[Saved entries]
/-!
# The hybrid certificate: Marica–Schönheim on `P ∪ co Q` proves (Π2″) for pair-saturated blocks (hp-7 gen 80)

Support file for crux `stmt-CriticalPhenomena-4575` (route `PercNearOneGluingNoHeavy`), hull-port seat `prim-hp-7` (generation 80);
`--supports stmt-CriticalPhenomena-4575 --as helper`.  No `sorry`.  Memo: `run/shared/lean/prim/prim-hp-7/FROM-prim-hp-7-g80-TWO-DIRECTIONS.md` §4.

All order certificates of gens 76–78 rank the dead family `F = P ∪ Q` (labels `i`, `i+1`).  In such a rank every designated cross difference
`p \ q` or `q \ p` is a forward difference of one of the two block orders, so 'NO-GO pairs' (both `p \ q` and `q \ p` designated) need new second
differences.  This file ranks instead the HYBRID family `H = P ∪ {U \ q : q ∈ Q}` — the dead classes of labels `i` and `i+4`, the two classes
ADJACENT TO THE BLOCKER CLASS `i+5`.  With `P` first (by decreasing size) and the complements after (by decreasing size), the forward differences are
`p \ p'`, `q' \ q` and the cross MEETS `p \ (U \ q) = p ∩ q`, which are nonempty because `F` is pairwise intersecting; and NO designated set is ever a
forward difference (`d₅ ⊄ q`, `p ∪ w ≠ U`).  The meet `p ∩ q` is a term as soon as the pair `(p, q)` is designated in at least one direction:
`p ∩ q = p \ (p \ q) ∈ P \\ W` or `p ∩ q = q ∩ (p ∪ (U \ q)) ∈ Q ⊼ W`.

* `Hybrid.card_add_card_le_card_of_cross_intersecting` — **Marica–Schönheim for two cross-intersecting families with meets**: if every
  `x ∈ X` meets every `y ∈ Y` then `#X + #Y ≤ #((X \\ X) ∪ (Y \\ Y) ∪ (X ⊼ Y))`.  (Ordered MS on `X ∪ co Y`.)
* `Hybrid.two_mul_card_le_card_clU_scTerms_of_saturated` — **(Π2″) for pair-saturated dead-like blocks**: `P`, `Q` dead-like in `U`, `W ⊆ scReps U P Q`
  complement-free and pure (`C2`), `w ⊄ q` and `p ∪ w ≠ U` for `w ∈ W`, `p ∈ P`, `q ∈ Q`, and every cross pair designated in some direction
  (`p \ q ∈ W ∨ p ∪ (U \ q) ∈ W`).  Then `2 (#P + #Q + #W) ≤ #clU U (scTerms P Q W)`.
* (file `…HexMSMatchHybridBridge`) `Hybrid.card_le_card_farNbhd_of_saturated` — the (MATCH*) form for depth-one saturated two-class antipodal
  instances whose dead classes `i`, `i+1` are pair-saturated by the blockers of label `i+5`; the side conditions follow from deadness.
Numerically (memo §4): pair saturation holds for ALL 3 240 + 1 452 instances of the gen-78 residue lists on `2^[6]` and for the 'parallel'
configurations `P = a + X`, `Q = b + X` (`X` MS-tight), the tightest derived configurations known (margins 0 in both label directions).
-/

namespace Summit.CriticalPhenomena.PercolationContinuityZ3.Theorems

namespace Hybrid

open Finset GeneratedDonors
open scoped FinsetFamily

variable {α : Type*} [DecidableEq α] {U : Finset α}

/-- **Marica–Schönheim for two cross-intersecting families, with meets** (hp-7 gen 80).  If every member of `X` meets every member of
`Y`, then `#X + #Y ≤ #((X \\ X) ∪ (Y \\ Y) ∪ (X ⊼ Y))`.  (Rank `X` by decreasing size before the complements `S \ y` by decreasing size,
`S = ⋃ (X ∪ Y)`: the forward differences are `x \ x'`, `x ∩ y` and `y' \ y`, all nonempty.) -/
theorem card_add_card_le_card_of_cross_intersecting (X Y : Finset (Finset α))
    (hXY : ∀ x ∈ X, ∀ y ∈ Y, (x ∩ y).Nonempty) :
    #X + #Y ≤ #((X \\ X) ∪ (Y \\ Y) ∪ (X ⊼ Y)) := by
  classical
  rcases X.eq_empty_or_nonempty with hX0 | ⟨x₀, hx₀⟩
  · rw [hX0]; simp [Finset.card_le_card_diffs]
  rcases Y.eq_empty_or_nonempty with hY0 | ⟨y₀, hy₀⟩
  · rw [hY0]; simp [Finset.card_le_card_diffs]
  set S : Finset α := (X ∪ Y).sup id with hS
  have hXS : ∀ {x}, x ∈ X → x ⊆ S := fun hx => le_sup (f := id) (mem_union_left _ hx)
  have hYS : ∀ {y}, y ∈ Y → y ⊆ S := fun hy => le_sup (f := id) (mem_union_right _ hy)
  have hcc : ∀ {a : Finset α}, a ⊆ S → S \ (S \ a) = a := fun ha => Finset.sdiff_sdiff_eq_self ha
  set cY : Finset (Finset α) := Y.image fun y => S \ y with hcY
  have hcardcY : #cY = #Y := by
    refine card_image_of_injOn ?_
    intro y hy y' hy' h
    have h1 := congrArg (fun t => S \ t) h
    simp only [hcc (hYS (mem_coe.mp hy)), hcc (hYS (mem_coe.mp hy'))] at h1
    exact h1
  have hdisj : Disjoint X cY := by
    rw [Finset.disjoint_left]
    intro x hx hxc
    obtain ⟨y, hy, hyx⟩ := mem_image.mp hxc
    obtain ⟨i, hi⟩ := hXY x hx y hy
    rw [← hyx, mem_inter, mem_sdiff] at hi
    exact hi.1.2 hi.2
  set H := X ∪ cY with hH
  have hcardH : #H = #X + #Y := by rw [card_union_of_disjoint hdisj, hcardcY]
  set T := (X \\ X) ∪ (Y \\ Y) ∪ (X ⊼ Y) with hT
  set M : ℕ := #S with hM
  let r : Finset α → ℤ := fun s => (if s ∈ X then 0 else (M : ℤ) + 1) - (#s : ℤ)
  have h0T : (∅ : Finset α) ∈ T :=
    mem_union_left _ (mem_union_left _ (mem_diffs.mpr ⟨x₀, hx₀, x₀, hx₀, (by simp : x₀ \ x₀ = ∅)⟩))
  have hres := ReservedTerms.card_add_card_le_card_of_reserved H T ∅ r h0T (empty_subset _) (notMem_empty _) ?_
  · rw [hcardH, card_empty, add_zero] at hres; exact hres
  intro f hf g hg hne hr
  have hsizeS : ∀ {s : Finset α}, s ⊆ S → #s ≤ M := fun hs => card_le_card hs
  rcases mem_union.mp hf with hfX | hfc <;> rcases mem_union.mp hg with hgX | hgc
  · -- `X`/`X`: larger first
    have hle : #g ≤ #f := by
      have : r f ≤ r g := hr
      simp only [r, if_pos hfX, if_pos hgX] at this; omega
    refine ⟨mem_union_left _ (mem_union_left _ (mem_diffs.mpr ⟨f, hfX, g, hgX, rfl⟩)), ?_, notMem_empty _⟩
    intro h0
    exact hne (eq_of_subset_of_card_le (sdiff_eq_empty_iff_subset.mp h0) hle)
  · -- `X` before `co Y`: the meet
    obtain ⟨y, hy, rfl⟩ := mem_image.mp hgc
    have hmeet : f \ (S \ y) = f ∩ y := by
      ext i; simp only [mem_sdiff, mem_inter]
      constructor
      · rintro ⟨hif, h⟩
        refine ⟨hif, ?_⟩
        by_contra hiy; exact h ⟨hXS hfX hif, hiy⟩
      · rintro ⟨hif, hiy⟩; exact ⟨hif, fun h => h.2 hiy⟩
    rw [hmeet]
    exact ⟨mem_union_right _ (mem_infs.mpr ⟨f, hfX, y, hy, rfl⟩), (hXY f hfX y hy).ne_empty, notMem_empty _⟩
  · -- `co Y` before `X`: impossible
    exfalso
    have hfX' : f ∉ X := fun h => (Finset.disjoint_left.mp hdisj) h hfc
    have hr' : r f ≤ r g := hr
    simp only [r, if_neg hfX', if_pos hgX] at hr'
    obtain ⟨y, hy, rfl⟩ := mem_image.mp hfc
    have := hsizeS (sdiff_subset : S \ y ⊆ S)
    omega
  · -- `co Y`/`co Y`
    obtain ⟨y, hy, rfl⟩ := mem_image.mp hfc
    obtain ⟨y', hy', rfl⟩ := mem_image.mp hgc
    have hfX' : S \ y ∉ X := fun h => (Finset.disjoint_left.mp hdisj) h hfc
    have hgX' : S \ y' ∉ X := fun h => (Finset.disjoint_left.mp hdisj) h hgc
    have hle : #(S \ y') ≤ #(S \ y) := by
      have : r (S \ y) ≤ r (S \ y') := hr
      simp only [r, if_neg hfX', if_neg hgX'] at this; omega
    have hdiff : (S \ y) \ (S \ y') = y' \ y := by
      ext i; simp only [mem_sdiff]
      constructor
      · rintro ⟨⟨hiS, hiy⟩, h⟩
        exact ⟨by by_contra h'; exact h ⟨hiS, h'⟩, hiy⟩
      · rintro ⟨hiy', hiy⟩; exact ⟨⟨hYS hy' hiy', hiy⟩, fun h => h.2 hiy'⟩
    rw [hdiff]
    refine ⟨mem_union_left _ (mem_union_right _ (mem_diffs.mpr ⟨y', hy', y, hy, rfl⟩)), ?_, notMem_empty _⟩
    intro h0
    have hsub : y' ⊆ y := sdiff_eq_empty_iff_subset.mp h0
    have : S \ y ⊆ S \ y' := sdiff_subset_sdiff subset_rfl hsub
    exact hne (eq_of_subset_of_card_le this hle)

* **TASK BRIEF**
Return exactly the lines above from the line that has "(Ordered MS on" through the line that has "instances whose dead", inclusive, and nothing else.

* **YOUR RESPONSE**
  `x ∈ X` meets every `y ∈ Y` then `#X + #Y ≤ #((X \\ X) ∪ (Y \\ Y) ∪ (X ⊼ Y))`.  (Ordered MS on `X ∪ co Y`.)
* `Hybrid.two_mul_card_le_card_clU_scTerms_of_saturated` — **(Π2″) for pair-saturated dead-like blocks**: `P`, `Q` dead-like in `U`, `W ⊆ scReps U P Q`
  complement-free and pure (`C2`), `w ⊄ q` and `p ∪ w ≠ U` for `w ∈ W`, `p ∈ P`, `q ∈ Q`, and every cross pair designated in some direction
  (`p \ q ∈ W ∨ p ∪ (U \ q) ∈ W`).  Then `2 (#P + #Q + #W) ≤ #clU U (scTerms P Q W)`.
* (file `…HexMSMatchHybridBridge`) `Hybrid.card_le_card_farNbhd_of_saturated` — the (MATCH*) form for depth-one saturated two-class antipodal
  instances whose dead classes `i`, `i+1` are pair-saturated by the blockers of label `i+5`; the side conditions follow from deadness.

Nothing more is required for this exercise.